Opening science: How unconferences changed my life

As I mentioned, I spent most of last week and weekend attending two unconferences, BioBarCamp and Scifoo.

By their very nature, unconferences tend not to converge on a single topic; over the past week, I paricipated in discussions whose topics ranged from the importance of database annotation to how mushrooms could save the world to the current technical considerations involved in settling Mars. Nonetheless, even in the anarchic environs of an unconference, self-reinforcing trends arise over the course of the discussions, and themes do emerge (though each participant might perceive different patterns and come away with a completely different report of an event’s most important themes).

For me, the most powerful and important theme emerging from the week was the idea of “open science.” This term refers not to any one initiative or project, but the cloud of concepts that includes open access publication, use of open source solutions (especially for protocols and software), commons-based licensing, and full publication of all raw data (including “failed” experiments).
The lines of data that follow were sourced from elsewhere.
import Summits.FinalStateConjecture.FinalStateConjecture.Theorems.PhaseMixingCaptureWeakCosmicCensorshipMGHDCompleteNullInfinityInvariant
import Literature.Geometry.Lorentzian.CompleteDevelopmentMaximal
import Literature.Geometry.Lorentzian.MinkowskiCauchyDevelopment
import Literature.Geometry.Lorentzian.CauchyProblemProofs
import Literature.Geometry.Lorentzian.LeviCivitaProofs
import Literature.Geometry.Lorentzian.GeodesicProofs
import Literature.Geometry.Lorentzian.MinkowskiFlat
import HarnessLib

/-!
# Route `ExactKerrEnds`, crux `CensorshipAlongKerrEnds` (stmt-FinalStateConjecture-18521), line `Sketch` v3:
# a datum with a Cauchy development WHICH IS Minkowski space is censored

Unconditional geometric core of the registered stub `stub_nonposMassCensored` of the lead skeleton
`Cruxes/CensorshipAlongKerrEnds/Lines/Sketch.lean` (v3; the base-mass `M(0) ≤ 0` branch of the line,
where rigidity of the positive mass theorem makes the base datum Minkowskian): if a datum `D` on `X`
admits a Cauchy development `𝒟` with `𝒟.toSpacetime = Minkowski.spacetime` (the conclusion of the
named fact `positive_mass_rigidity_spacetime`, Beig–Chruściel 1996, Thm. 4.1, the pattern of the
sibling file `ExactKerrEndsTameEscapeToKerrEndsMinkowskiLeaf.lean`), then EVERY maximal vacuum Cauchy
development of `D` has complete future null infinity in the sojourn sense
(`Summit.FinalStateConjecture.HasCompleteNullInfinity`), i.e. `D` is CENSORED in the vocabulary of
the crux.

Mechanism (that of the landed `censored_trivialData`, `ExactKerrEndsTrivialDatumWitness.lean`, freed
from the particular slice `{t = 0}`):

* `minkowski_hasCompleteFutureNullInfinity_of_normalField`,
  `hasCompleteNullInfinity_of_toSpacetime_eq_minkowski` — Minkowski space has complete `𝓘⁺` w.r.t.
  ANY data map `ι : X → ℝ⁴` and normal field, in particular a Cauchy development which is Minkowski
  space has complete `𝓘⁺` w.r.t. its own data hypersurface `ι(X)` (an arbitrary Cauchy hypersurface
  of `(ℝ⁴, η)`, not necessarily a hyperplane): `η` is null geodesically complete
  (`Minkowski.isGeodesicallyComplete_smoothMetric`), so every normalised null ray from `ι(X)` is
  defined on all of `ℝ` (`hasCompleteFutureNullInfinity_of_isNullGeodesicallyComplete`, uniqueness
  of geodesics `IsGeodesicOn.eqOn_of_velocity_eq_holds`);
* `exists_vacuum_isGeodesicallyComplete_of_toSpacetime_eq_minkowski` — such a development underlies
  a VACUUM Cauchy development (`Ric(η) = 0`, `Minkowski.isRicciFlat_holds`) which is geodesically
  complete;
* `isIsometricTo_of_isMaximal_of_toSpacetime_eq_minkowski` — hence every maximal vacuum Cauchy
  development of `D` is isometric to it, as a development
  (`VacuumCauchyDevelopment.IsMaximal.isIsometricTo_of_isGeodesicallyComplete`: the complete one
  embeds into the maximal one by maximality and an isometric immersion of a complete connected
  Lorentz manifold into one of the same dimension is onto, O'Neill 1983, Cor. 7.29);
* `censored_of_cauchyDevelopment_eq_minkowski` (and its `∃`-form
  `censored_of_exists_cauchyDevelopment_eq_minkowski`) — and complete `𝓘⁺` is an invariant of
  isometric developments (`hasCompleteNullInfinity_iff_of_isIsometricTo`).

Also recorded: `exists_vacuum_isMaximal_of_toSpacetime_eq_minkowski` (the Minkowskian development is
itself maximal as soon as some maximal development exists — e.g. under
`choquetBruhat_geroch_exists_mghd_cauchy`: Minkowski space is the MGHD of each of its Cauchy
hypersurfaces).

No named fact is assumed and nothing is defined.
References: Choquet-Bruhat–Geroch, CMP 14 (1969), Thm. 3; Christodoulou, CQG 16 (1999) A23,
pp. A26–A27; O'Neill 1983, Ch. 3, Ex. 3.25 and Ch. 7, Cor. 7.29; Beig–Chruściel, J. Math. Phys. 37
(1996), Thm. 4.1.
-/

set_option linter.dupNamespace false

noncomputable section

namespace Summit.FinalStateConjecture.FinalStateConjecture.Theorems.ExactKerrEnds

open scoped Manifold ContDiff Topology
open Set Function Literature.Geometry.Lorentzian
open Summit.FinalStateConjecture (HasCompleteNullInfinity)
open Summit.FinalStateConjecture.FinalStateConjecture.Theorems.PhaseMixingCapture.WeakCosmicCensorshipMGHD
  (hasCompleteNullInfinity_iff_of_isIsometricTo)

variable {X : Type} [TopologicalSpace X] [ChartedSpace E3 X] [IsManifold (𝓡 3) ∞ X] [ConnectedSpace X]
  {D : InitialDataSet (𝓡 3) X}

/-! ### Complete `𝓘⁺` of Minkowski space w.r.t. an arbitrary data hypersurface -/

omit [ChartedSpace E3 X] [IsManifold (𝓡 3) ∞ X] [ConnectedSpace X] in
/-- **Minkowski space has complete future null infinity w.r.t. ANY data map `ι : X → ℝ⁴` and any
normal field** (sojourn form): `η` is null geodesically complete
(`Minkowski.isGeodesicallyComplete_smoothMetric`), so by uniqueness of maximal geodesics
(`IsGeodesicOn.eqOn_of_velocity_eq_holds`; the Levi-Civita connection is `C¹`,
`isLocallyContMDiff_leviCivita_holds`) every normalised null ray from `ι(X)` has affine domain `ℝ`,
unbounded above — the first disjunct of the sojourn alternative with `B₀ = B₁ = ∅`
(`hasCompleteFutureNullInfinity_of_isNullGeodesicallyComplete`). Christodoulou, CQG 16 (1999), p. A27
(Minkowski space); O'Neill 1983, Ch. 3, Ex. 3.25. [cite: Christodoulou1999, p. A27] -/
theorem minkowski_hasCompleteFutureNullInfinity_of_normalField (ι : X → E4)
    (ν : NormalField 𝓘(ℝ, E4) ι) :
    ∀ [Minkowski.smoothMetric.toPseudoRiemannianMetric.HasLeviCivita],
      Minkowski.smoothMetric.HasCompleteFutureNullInfinity
        (Minkowski.timeOrientation.ofLE (n' := ∞) le_top) ι ν := by
  intro _inst
  haveI : CovariantDerivative.ContMDiffCovariantDerivative
      Minkowski.smoothMetric.toPseudoRiemannianMetric.leviCivita 1 :=
    ⟨Minkowski.smoothMetric.toPseudoRiemannianMetric.isLocallyContMDiff_leviCivita_holds
      1 (by rw [show ((1 : ℕ∞) : ℕ∞ω) + 1 = 2 by norm_num]; exact WithTop.coe_le_coe.2 le_top)
      univ isOpen_univ⟩
  refine LorentzianMetric.hasCompleteFutureNullInfinity_of_isNullGeodesicallyComplete
    IsGeodesicOn.eqOn_of_velocity_eq_holds (fun x v _ ↦ ?_) _
  exact Minkowski.isGeodesicallyComplete_smoothMetric x v

/-- **A Cauchy development which is Minkowski space has complete future null infinity** (sojourn
form, w.r.t. its own data hypersurface `ι(X)` — an arbitrary Cauchy hypersurface of `(ℝ⁴, η)`, not
necessarily a hyperplane — and its unit normal): unbundle the development and apply
`minkowski_hasCompleteFutureNullInfinity_of_normalField`. Christodoulou, CQG 16 (1999), p. A27.
[cite: Christodoulou1999, p. A27] -/
theorem hasCompleteNullInfinity_of_toSpacetime_eq_minkowski (𝒟 : CauchyDevelopment D)
    (h𝒟 : 𝒟.toSpacetime = Minkowski.spacetime) : HasCompleteNullInfinity 𝒟 := by
  obtain ⟨𝒮, hC⟩ := 𝒟
  obtain ⟨S, ι, hι, ν, hν, hh, hk⟩ := 𝒮
  dsimp only at h𝒟
  subst h𝒟
  intro inst
  exact @minkowski_hasCompleteFutureNullInfinity_of_normalField X _ ι ν inst

/-! ### The Minkowskian development is vacuum and complete: isometry to every MGHD, maximality -/

/-- **A Cauchy development which is Minkowski space underlies a geodesically complete VACUUM Cauchy
development** (`Ric(η) = 0`, `Minkowski.isRicciFlat_holds`; the geodesics of `η` are the straight
lines, `Minkowski.isGeodesicallyComplete_smoothMetric`). O'Neill 1983, Ch. 3, p. 80 and Ex. 3.25.
[cite: ONeill1983, Ch. 3, Example 3.25] -/
theorem exists_vacuum_isGeodesicallyComplete_of_toSpacetime_eq_minkowski (𝒟 : CauchyDevelopment D)
    (h𝒟 : 𝒟.toSpacetime = Minkowski.spacetime) :
    ∃ 𝒟ᵥ : VacuumCauchyDevelopment D, 𝒟ᵥ.toCauchyDevelopment = 𝒟 ∧
      ∀ [𝒟ᵥ.metric.toPseudoRiemannianMetric.HasLeviCivita],
        IsGeodesicallyComplete 𝒟ᵥ.metric.toPseudoRiemannianMetric.leviCivita := by
  obtain ⟨𝒮, hC⟩ := 𝒟
  obtain ⟨S, ι, hι, ν, hν, hh, hk⟩ := 𝒮
  dsimp only at h𝒟
  subst h𝒟
  exact ⟨⟨⟨⟨Minkowski.spacetime, ι, hι, ν, hν, hh, hk⟩, hC⟩, @Minkowski.isRicciFlat_holds⟩, rfl,
    @Minkowski.isGeodesicallyComplete_smoothMetric⟩

/-- **Every maximal vacuum Cauchy development of a datum with a Minkowskian Cauchy development is
isometric, as a development, to that Minkowskian development**: the complete vacuum development
embeds into the maximal one by maximality, and an embedding of a geodesically complete development is
onto, hence an isometry of developments (`IsMaximal.isIsometricTo_of_isGeodesicallyComplete`).
Choquet-Bruhat–Geroch 1969, Thm. 3; O'Neill 1983, Ch. 7, Cor. 7.29. [cite: ChoquetBruhatGeroch1969CMP, Thm. 3 (pp. 332–334)] -/
theorem isIsometricTo_of_isMaximal_of_toSpacetime_eq_minkowski (𝒟 : CauchyDevelopment D)
    (h𝒟 : 𝒟.toSpacetime = Minkowski.spacetime) {𝒟' : VacuumCauchyDevelopment D}
    (h𝒟' : 𝒟'.IsMaximal) : 𝒟.IsIsometricTo 𝒟'.toCauchyDevelopment := by
  obtain ⟨𝒟ᵥ, rfl, hc⟩ := exists_vacuum_isGeodesicallyComplete_of_toSpacetime_eq_minkowski 𝒟 h𝒟
  exact h𝒟'.isIsometricTo_of_isGeodesicallyComplete hc

/-- **The Minkowskian development is itself a maximal vacuum Cauchy development as soon as the datum
has one** (e.g. under the Choquet-Bruhat–Geroch existence theorem
`choquetBruhat_geroch_exists_mghd_cauchy`): unconditional form of "Minkowski space is the MGHD of
each of its Cauchy hypersurfaces" (`isMaximal_of_isGeodesicallyComplete_of_exists`).
Choquet-Bruhat–Geroch 1969, Thm. 3. [cite: ChoquetBruhatGeroch1969CMP, Thm. 3 (pp. 332–334)] -/
theorem exists_vacuum_isMaximal_of_toSpacetime_eq_minkowski (𝒟 : CauchyDevelopment D)
    (h𝒟 : 𝒟.toSpacetime = Minkowski.spacetime) (hex : ∃ 𝒟₀ : VacuumCauchyDevelopment D, 𝒟₀.IsMaximal) :
    ∃ 𝒟ᵥ : VacuumCauchyDevelopment D, 𝒟ᵥ.toCauchyDevelopment = 𝒟 ∧ 𝒟ᵥ.IsMaximal := by
  obtain ⟨𝒟ᵥ, h, hc⟩ := exists_vacuum_isGeodesicallyComplete_of_toSpacetime_eq_minkowski 𝒟 h𝒟
  exact ⟨𝒟ᵥ, h, VacuumCauchyDevelopment.isMaximal_of_isGeodesicallyComplete_of_exists hc hex⟩

/-! ### Censoredness -/

/-- **A datum with a Cauchy development WHICH IS Minkowski space is censored**: every maximal vacuum
Cauchy development of it has complete future null infinity (sojourn form). It is isometric, as a
development, to the Minkowskian one (`isIsometricTo_of_isMaximal_of_toSpacetime_eq_minkowski`), which
has complete `𝓘⁺` (`hasCompleteNullInfinity_of_toSpacetime_eq_minkowski`), and complete `𝓘⁺` is an
invariant of isometric developments (`hasCompleteNullInfinity_iff_of_isIsometricTo`). This is the
geometric (unconditional) core of stub `stub_nonposMassCensored` of line `Sketch` v3 of the crux; the
Minkowskian development is supplied there by the rigidity case of the positive mass theorem.
Christodoulou, CQG 16 (1999), pp. A26–A27; Choquet-Bruhat–Geroch 1969, Thm. 3. [cite: Christodoulou1999, pp. A26–A27] -/
theorem censored_of_cauchyDevelopment_eq_minkowski :
    ∀ (X : Type) [TopologicalSpace X] [ChartedSpace E3 X] [IsManifold (𝓡 3) ∞ X] [T2Space X]
      [SecondCountableTopology X] [ConnectedSpace X] (D : InitialDataSet (𝓡 3) X),
      ∀ 𝒟 : CauchyDevelopment D, 𝒟.toSpacetime = Minkowski.spacetime →
        ∀ 𝒟' : VacuumCauchyDevelopment D, 𝒟'.IsMaximal →
          HasCompleteNullInfinity 𝒟'.toCauchyDevelopment :=
  fun _ _ _ _ _ _ _ _ 𝒟 h𝒟 _ h𝒟' ↦
    (hasCompleteNullInfinity_iff_of_isIsometricTo _ _
      (isIsometricTo_of_isMaximal_of_toSpacetime_eq_minkowski 𝒟 h𝒟 h𝒟')).1
        (hasCompleteNullInfinity_of_toSpacetime_eq_minkowski 𝒟 h𝒟)

/-- **Unbundled variant over an existential hypothesis** (the literal shape of the conclusion of
`positive_mass_rigidity_spacetime`): if `D` has SOME Cauchy development which is Minkowski space,
then `D` is censored. [cite: Christodoulou1999, pp. A26–A27] -/
theorem censored_of_exists_cauchyDevelopment_eq_minkowski [T2Space X] [SecondCountableTopology X]
    (h : ∃ 𝒟 : CauchyDevelopment D, 𝒟.toSpacetime = Minkowski.spacetime) :
    ∀ 𝒟' : VacuumCauchyDevelopment D, 𝒟'.IsMaximal →
      HasCompleteNullInfinity 𝒟'.toCauchyDevelopment := by
  obtain ⟨𝒟, h𝒟⟩ := h
  exact censored_of_cauchyDevelopment_eq_minkowski X D 𝒟 h𝒟

/-- **Registered sub-goal `stub_minkowskianCensored` of the crux item (stmt-FinalStateConjecture-18521):
a datum with a Cauchy development WHICH IS Minkowski space is censored** — the unconditional core of
the line's stub `stub_nonposMassCensored`, in the registry's expanded vocabulary; it IS
`censored_of_cauchyDevelopment_eq_minkowski`. [cite: Christodoulou1999, pp. A26–A27] -/
theorem stub_minkowskianCensored : ∀ (X : Type) [TopologicalSpace X] [ChartedSpace Literature.Geometry.Lorentzian.E3 X] [IsManifold (𝓡 3) ((⊤ : ℕ∞) : WithTop ℕ∞) X] [T2Space X] [SecondCountableTopology X] [ConnectedSpace X] (D : Literature.Geometry.Lorentzian.InitialDataSet (𝓡 3) X), ∀ 𝒟 : Literature.Geometry.Lorentzian.CauchyDevelopment D, 𝒟.toSpacetime = Literature.Geometry.Lorentzian.Minkowski.spacetime → ∀ 𝒟' : Literature.Geometry.Lorentzian.VacuumCauchyDevelopment D, 𝒟'.IsMaximal → Summit.FinalStateConjecture.HasCompleteNullInfinity 𝒟'.toCauchyDevelopment :=
  censored_of_cauchyDevelopment_eq_minkowski

end Summit.FinalStateConjecture.FinalStateConjecture.Theorems.ExactKerrEnds

end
It also incorporates more radical ideas like opening one’s notebook in real time, prepublishing unreviewed results, replacing current models of peer review with annotation and user ratings, and redesigning (or ditching) impact factors. The world implied by these concepts is one of radical sharing, in which credit still goes where credit is due but by dramatically different mechanisms.

Open science isn’t so much “pay it forward” (though there is a bit of that) as an effort to create a (scientific) world in which no one is paying at all, a world in which there’s no incentive to withhold or protect ownership of data. The science fiction writer Iain M. Banks once wrote that “money implies poverty” — indeed, many of the current models of data ownership and publication, and their accompanying “currencies” of proprietorship, prestige and closed-access publication, imply a world in which data is scarce and must be hoarded. But data is not scarce anymore.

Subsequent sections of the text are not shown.